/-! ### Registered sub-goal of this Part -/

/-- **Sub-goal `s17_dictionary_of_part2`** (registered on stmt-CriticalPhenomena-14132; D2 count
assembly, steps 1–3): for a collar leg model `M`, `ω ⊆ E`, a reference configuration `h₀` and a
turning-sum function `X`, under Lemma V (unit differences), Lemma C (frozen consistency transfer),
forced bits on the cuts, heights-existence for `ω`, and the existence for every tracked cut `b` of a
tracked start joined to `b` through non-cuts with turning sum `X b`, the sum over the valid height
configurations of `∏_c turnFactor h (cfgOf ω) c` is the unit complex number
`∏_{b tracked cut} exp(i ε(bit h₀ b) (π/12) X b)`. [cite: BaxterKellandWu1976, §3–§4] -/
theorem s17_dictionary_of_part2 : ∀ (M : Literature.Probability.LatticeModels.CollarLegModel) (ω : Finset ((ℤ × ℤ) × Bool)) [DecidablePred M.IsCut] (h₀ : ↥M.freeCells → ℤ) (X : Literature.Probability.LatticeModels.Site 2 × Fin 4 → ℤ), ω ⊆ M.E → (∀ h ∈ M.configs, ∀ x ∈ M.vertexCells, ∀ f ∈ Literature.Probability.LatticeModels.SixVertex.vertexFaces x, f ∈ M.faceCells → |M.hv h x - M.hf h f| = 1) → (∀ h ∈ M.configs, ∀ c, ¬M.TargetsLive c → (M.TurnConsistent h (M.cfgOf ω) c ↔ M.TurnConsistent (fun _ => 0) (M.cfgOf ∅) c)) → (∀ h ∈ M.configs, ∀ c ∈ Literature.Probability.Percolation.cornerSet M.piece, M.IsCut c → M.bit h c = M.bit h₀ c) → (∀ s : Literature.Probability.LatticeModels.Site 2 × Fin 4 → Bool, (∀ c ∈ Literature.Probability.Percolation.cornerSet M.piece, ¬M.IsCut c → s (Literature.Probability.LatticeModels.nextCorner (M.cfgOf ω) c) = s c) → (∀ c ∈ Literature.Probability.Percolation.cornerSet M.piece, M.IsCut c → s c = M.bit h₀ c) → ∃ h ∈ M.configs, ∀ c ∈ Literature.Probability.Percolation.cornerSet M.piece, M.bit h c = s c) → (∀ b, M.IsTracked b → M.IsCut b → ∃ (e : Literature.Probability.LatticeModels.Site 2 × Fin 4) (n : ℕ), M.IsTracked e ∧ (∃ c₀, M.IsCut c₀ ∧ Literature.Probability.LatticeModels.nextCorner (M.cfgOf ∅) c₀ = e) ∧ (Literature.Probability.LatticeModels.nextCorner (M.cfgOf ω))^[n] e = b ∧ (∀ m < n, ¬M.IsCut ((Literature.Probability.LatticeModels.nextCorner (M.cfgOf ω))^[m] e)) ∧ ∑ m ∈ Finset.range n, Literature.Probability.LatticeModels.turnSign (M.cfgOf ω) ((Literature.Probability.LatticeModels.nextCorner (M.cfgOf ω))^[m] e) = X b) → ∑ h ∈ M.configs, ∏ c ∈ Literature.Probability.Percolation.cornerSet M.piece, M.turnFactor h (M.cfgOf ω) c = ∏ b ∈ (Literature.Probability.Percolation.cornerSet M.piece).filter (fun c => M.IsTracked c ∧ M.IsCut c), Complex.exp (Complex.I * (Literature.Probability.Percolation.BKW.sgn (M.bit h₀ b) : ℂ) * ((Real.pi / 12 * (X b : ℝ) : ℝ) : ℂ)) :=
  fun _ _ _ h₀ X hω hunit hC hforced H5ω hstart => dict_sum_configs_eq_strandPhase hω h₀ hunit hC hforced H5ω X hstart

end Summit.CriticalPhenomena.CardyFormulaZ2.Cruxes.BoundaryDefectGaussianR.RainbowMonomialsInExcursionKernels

...

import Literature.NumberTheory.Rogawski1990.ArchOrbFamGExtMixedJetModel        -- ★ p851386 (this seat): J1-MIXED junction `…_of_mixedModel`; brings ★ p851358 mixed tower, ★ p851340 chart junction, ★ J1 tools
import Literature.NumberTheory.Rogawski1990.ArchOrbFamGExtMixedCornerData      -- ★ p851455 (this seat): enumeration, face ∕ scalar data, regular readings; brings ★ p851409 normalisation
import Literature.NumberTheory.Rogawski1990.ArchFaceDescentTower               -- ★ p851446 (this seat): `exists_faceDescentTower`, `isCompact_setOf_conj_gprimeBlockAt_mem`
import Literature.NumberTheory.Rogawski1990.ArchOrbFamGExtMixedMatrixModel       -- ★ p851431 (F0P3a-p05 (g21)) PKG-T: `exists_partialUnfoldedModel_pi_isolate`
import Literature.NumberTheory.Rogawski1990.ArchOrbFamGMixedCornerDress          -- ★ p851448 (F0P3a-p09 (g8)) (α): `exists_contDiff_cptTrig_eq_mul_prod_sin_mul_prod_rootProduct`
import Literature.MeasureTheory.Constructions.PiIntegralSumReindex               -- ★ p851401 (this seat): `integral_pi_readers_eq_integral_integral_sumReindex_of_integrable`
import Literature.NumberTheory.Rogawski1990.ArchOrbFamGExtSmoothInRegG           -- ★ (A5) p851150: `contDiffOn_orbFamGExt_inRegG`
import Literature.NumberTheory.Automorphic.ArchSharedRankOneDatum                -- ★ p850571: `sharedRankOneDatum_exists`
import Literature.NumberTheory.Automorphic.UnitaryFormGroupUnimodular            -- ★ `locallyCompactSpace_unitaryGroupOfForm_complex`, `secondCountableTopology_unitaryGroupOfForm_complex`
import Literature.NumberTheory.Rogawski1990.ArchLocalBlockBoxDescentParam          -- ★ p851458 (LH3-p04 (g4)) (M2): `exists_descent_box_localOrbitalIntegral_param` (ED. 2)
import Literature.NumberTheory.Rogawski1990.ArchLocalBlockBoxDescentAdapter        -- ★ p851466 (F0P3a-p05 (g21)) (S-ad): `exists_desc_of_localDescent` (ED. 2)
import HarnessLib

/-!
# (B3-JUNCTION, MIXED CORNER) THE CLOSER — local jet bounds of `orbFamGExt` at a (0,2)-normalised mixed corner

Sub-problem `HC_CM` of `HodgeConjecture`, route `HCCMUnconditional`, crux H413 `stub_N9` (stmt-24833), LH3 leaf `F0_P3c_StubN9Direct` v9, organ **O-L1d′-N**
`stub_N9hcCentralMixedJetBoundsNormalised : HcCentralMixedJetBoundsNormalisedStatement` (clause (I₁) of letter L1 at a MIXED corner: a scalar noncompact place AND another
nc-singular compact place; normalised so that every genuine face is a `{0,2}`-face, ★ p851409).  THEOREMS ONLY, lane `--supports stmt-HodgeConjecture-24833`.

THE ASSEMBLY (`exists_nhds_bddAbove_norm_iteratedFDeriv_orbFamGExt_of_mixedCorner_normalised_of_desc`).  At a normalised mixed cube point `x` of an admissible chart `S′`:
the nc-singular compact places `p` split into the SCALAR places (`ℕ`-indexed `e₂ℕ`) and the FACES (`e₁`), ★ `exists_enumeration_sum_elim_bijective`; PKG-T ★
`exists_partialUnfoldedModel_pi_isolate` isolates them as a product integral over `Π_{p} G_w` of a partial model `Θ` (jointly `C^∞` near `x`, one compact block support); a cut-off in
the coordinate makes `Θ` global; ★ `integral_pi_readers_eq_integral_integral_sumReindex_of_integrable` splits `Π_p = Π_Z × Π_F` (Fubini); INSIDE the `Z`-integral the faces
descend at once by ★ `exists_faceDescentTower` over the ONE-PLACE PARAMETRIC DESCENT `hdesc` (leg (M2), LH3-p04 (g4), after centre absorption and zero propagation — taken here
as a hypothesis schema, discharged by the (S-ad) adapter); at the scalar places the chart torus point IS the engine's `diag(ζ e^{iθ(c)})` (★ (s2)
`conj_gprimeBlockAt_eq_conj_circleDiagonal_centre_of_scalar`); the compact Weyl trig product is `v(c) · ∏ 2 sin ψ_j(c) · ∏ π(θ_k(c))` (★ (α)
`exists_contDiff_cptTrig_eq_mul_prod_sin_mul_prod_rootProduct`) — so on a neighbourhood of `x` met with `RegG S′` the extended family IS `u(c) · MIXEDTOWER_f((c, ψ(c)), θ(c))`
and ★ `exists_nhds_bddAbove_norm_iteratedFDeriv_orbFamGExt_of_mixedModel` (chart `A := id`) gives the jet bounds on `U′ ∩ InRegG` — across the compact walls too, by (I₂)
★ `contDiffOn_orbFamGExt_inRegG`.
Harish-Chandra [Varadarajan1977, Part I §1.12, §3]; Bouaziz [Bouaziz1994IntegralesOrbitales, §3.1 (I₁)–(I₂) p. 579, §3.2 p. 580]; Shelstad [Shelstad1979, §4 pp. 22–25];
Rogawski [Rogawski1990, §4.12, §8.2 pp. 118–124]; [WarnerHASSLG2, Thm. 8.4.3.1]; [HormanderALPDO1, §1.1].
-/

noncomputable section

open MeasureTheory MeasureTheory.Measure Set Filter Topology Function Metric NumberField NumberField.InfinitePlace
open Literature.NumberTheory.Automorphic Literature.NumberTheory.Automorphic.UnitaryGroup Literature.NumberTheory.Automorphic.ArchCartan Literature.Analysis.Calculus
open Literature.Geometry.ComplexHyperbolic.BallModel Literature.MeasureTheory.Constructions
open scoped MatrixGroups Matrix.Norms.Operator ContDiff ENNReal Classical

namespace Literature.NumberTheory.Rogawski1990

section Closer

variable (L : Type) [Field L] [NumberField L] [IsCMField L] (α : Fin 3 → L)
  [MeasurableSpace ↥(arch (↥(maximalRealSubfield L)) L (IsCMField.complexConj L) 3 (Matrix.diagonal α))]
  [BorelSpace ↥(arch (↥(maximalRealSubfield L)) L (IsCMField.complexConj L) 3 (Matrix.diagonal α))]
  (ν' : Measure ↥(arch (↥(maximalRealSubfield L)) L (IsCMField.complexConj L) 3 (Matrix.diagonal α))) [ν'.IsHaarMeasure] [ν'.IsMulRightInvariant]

> Work to complete
Leave out every line above except those from the line with "# (B3-JUNCTION, MIXED" up to and including the line with "v9, organ **O-L1d′-N**", and copy those exactly.

> Solved exercise
# (B3-JUNCTION, MIXED CORNER) THE CLOSER — local jet bounds of `orbFamGExt` at a (0,2)-normalised mixed corner

Sub-problem `HC_CM` of `HodgeConjecture`, route `HCCMUnconditional`, crux H413 `stub_N9` (stmt-24833), LH3 leaf `F0_P3c_StubN9Direct` v9, organ **O-L1d′-N**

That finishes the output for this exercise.